/-! ### §3 The spectral one-glueball band implies the thermal band floor (reshaping of the crux skeleton) -/

/-- **Spectral band ⟹ thermal band floor.**  HYPOTHESIS (the reshaped skeleton's registered stub `stub_bandLevels`, route plan (B1),
the finite-torus ONE-GLUEBALL BAND in spectral form): for every compact `G` and faithful unitary `r` there are `κ > 0` and `L₀` such
that for `0 ≤ β ≤ strongCouplingRadius r.ρ` and `N ≥ L₀`, either `q_N = 0`, or there are a centre `p₀ ∈ (Fin N)³` and `N³`
orthonormal eigenvectors `e_p` of `wilsonTorusTransferMatrix r.ρ β N`, `p ∈ (Fin N)³`, with eigenvalues
`q_N·λ₊·exp(−κ|p̃ − p̃₀|²/N²) ≤ μ_p < λ₊` (`λ₊ = transferSpectralRadius`, `q_N λ₊ = λ₁` the top excited level, `|·|² = momSq` the
centred torus size).  CONCLUSION (the former stub `stub_bandThermalFloor`, verbatim): `q_N^{m+2}·bandSum κ N (m+2) ≤
traceExcess r.ρ β N (m+2)` for all `m + 2 ≤ N`, `N ≥ L₀`, `β` on the window.  Proof: re-centre `bandSum` at `p₀`
(`p ↦ p − p₀` permutes `(Fin N)³`), bound each term `q^{t} e^{−κ t|p̃−p̃₀|²/N²} ≤ (μ_p/λ₊)^t`, and apply the variational floor §2;
in the escape case `q_N = 0` the floor reads `0 ≤ x_t`. -/
theorem bandThermalFloor_of_bandLevels
    (hB : ∀ (G : Type) [Group G] [TopologicalSpace G] [IsTopologicalGroup G] [CompactSpace G],
      letI : MeasurableSpace G := borel G
      haveI : BorelSpace G := ⟨rfl⟩
      ∀ r : LatticeRep G, ∃ κ : ℝ, 0 < κ ∧ ∃ L₀ : ℕ, ∀ β : ℝ, 0 ≤ β → β ≤ strongCouplingRadius r.ρ →
        ∀ (N : ℕ) [NeZero N], L₀ ≤ N →
          (⨅ k : ℕ, traceExcess r.ρ β N (k + 2) ^ ((1 : ℝ) / ((k : ℝ) + 2))) = 0 ∨
          ∃ (p₀ : Fin N × Fin N × Fin N)
            (e : Fin N × Fin N × Fin N → Lp ℝ 2 (Measure.pi fun _ : Edge 3 N => haarProbability G))
            (μ : Fin N × Fin N × Fin N → ℝ),
            Orthonormal ℝ e ∧ (∀ p, wilsonTorusTransferMatrix r.ρ β N (e p) = μ p • e p) ∧
            (∀ p, μ p < transferSpectralRadius r.ρ β N) ∧
            ∀ p, (⨅ k : ℕ, traceExcess r.ρ β N (k + 2) ^ ((1 : ℝ) / ((k : ℝ) + 2))) *
              transferSpectralRadius r.ρ β N *
                Real.exp (-(κ * (momSq N (p - p₀) : ℝ) / (N : ℝ) ^ 2)) ≤ μ p) :
    ∀ (G : Type) [Group G] [TopologicalSpace G] [IsTopologicalGroup G] [CompactSpace G],
    letI : MeasurableSpace G := borel G
    haveI : BorelSpace G := ⟨rfl⟩
    ∀ r : LatticeRep G, ∃ κ : ℝ, 0 < κ ∧ ∃ L₀ : ℕ, ∀ β : ℝ, 0 ≤ β → β ≤ strongCouplingRadius r.ρ →
      ∀ (N : ℕ) [NeZero N] (m : ℕ), m + 2 ≤ N → L₀ ≤ N →
        (⨅ k : ℕ, traceExcess r.ρ β N (k + 2) ^ ((1 : ℝ) / ((k : ℝ) + 2))) ^ (m + 2) * bandSum κ N (m + 2) ≤
          traceExcess r.ρ β N (m + 2) := by
  intro G _ _ _ _
  letI : MeasurableSpace G := borel G
  haveI : BorelSpace G := ⟨rfl⟩
  intro r
  obtain ⟨κ, hκ, L₀, hL₀⟩ := hB G r
  refine ⟨κ, hκ, L₀, fun β hβ0 hβ N _ m _hm hN => ?_⟩
  haveI : SecondCountableTopology G :=
    (r.continuous.isClosedEmbedding r.injective).isEmbedding.secondCountableTopology
  have hx0 : 0 ≤ traceExcess r.ρ β N (m + 2) := Rate.traceExcess_nonneg r.continuous r.mem_unitary hβ0 N m
  rcases hL₀ β hβ0 hβ N hN with hq | ⟨p₀, e, μ, he, hμ, hlt, hband⟩
  · rw [hq, zero_pow (by omega), zero_mul]
    exact hx0
  · set q : ℝ := ⨅ k : ℕ, traceExcess r.ρ β N (k + 2) ^ ((1 : ℝ) / ((k : ℝ) + 2)) with hqdef
    set Λ : ℝ := transferSpectralRadius r.ρ β N with hΛdef
    have hΛ : 0 < Λ := transferSpectralRadius_pos_of_unitary r.ρ r.continuous r.mem_unitary hβ0 N
    have hq0 : 0 ≤ q := Rate.rate_nonneg r.continuous r.mem_unitary hβ0 N
    -- each level bound raised to the power `t = m + 2`
    have hp : ∀ p : Fin N × Fin N × Fin N,
        q ^ (m + 2) * Real.exp (-(κ * ↑(m + 2) * (momSq N (p - p₀) : ℝ) / (N : ℝ) ^ 2)) ≤ (μ p / Λ) ^ (m + 2) := by
      intro p
      have h1 : q * Real.exp (-(κ * (momSq N (p - p₀) : ℝ) / (N : ℝ) ^ 2)) ≤ μ p / Λ := by
        rw [le_div_iff₀ hΛ]
        calc q * Real.exp (-(κ * (momSq N (p - p₀) : ℝ) / (N : ℝ) ^ 2)) * Λ
            = q * Λ * Real.exp (-(κ * (momSq N (p - p₀) : ℝ) / (N : ℝ) ^ 2)) := by ring
          _ ≤ μ p := hband p
      have h0 : 0 ≤ q * Real.exp (-(κ * (momSq N (p - p₀) : ℝ) / (N : ℝ) ^ 2)) :=
        mul_nonneg hq0 (Real.exp_nonneg _)
      have hexp : Real.exp (-(κ * (momSq N (p - p₀) : ℝ) / (N : ℝ) ^ 2)) ^ (m + 2) =
          Real.exp (-(κ * ↑(m + 2) * (momSq N (p - p₀) : ℝ) / (N : ℝ) ^ 2)) := by
        rw [← Real.exp_nat_mul]
        congr 1
        ring
      have h2 := pow_le_pow_left₀ h0 h1 (m + 2)
      rwa [mul_pow, hexp] at h2
    calc q ^ (m + 2) * bandSum κ N (m + 2)
        = ∑ p : Fin N × Fin N × Fin N,
            q ^ (m + 2) * Real.exp (-(κ * ↑(m + 2) * (momSq N (p - p₀) : ℝ) / (N : ℝ) ^ 2)) := by
          rw [bandSum, Finset.mul_sum]
          exact (Fintype.sum_equiv (Equiv.subRight p₀) _ _ fun p => rfl).symm
      _ ≤ ∑ p, (μ p / Λ) ^ (m + 2) := Finset.sum_le_sum fun p _ => hp p
      _ ≤ traceExcess r.ρ β N (m + 2) := sum_pow_div_le_traceExcess r hβ0 N e he μ hμ hlt m

end Transfer

end Summit.QuantumFields.YangMills.Theorems.GlueballBandRecursion.Band

end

*REQUIRED ACTION:* In the listing above, please print only the lines from the first one to the line where "(∀ p, μ p < transferSpectralRadius" appears, exactly as written, both of those lines included.

*WRITTEN ANSWER:*
/-! ### §3 The spectral one-glueball band implies the thermal band floor (reshaping of the crux skeleton) -/

/-- **Spectral band ⟹ thermal band floor.**  HYPOTHESIS (the reshaped skeleton's registered stub `stub_bandLevels`, route plan (B1),
the finite-torus ONE-GLUEBALL BAND in spectral form): for every compact `G` and faithful unitary `r` there are `κ > 0` and `L₀` such
that for `0 ≤ β ≤ strongCouplingRadius r.ρ` and `N ≥ L₀`, either `q_N = 0`, or there are a centre `p₀ ∈ (Fin N)³` and `N³`
orthonormal eigenvectors `e_p` of `wilsonTorusTransferMatrix r.ρ β N`, `p ∈ (Fin N)³`, with eigenvalues
`q_N·λ₊·exp(−κ|p̃ − p̃₀|²/N²) ≤ μ_p < λ₊` (`λ₊ = transferSpectralRadius`, `q_N λ₊ = λ₁` the top excited level, `|·|² = momSq` the
centred torus size).  CONCLUSION (the former stub `stub_bandThermalFloor`, verbatim): `q_N^{m+2}·bandSum κ N (m+2) ≤
traceExcess r.ρ β N (m+2)` for all `m + 2 ≤ N`, `N ≥ L₀`, `β` on the window.  Proof: re-centre `bandSum` at `p₀`
(`p ↦ p − p₀` permutes `(Fin N)³`), bound each term `q^{t} e^{−κ t|p̃−p̃₀|²/N²} ≤ (μ_p/λ₊)^t`, and apply the variational floor §2;
in the escape case `q_N = 0` the floor reads `0 ≤ x_t`. -/
theorem bandThermalFloor_of_bandLevels
    (hB : ∀ (G : Type) [Group G] [TopologicalSpace G] [IsTopologicalGroup G] [CompactSpace G],
      letI : MeasurableSpace G := borel G
      haveI : BorelSpace G := ⟨rfl⟩
      ∀ r : LatticeRep G, ∃ κ : ℝ, 0 < κ ∧ ∃ L₀ : ℕ, ∀ β : ℝ, 0 ≤ β → β ≤ strongCouplingRadius r.ρ →
        ∀ (N : ℕ) [NeZero N], L₀ ≤ N →
          (⨅ k : ℕ, traceExcess r.ρ β N (k + 2) ^ ((1 : ℝ) / ((k : ℝ) + 2))) = 0 ∨
          ∃ (p₀ : Fin N × Fin N × Fin N)
            (e : Fin N × Fin N × Fin N → Lp ℝ 2 (Measure.pi fun _ : Edge 3 N => haarProbability G))
            (μ : Fin N × Fin N × Fin N → ℝ),
            Orthonormal ℝ e ∧ (∀ p, wilsonTorusTransferMatrix r.ρ β N (e p) = μ p • e p) ∧
            (∀ p, μ p < transferSpectralRadius r.ρ β N) ∧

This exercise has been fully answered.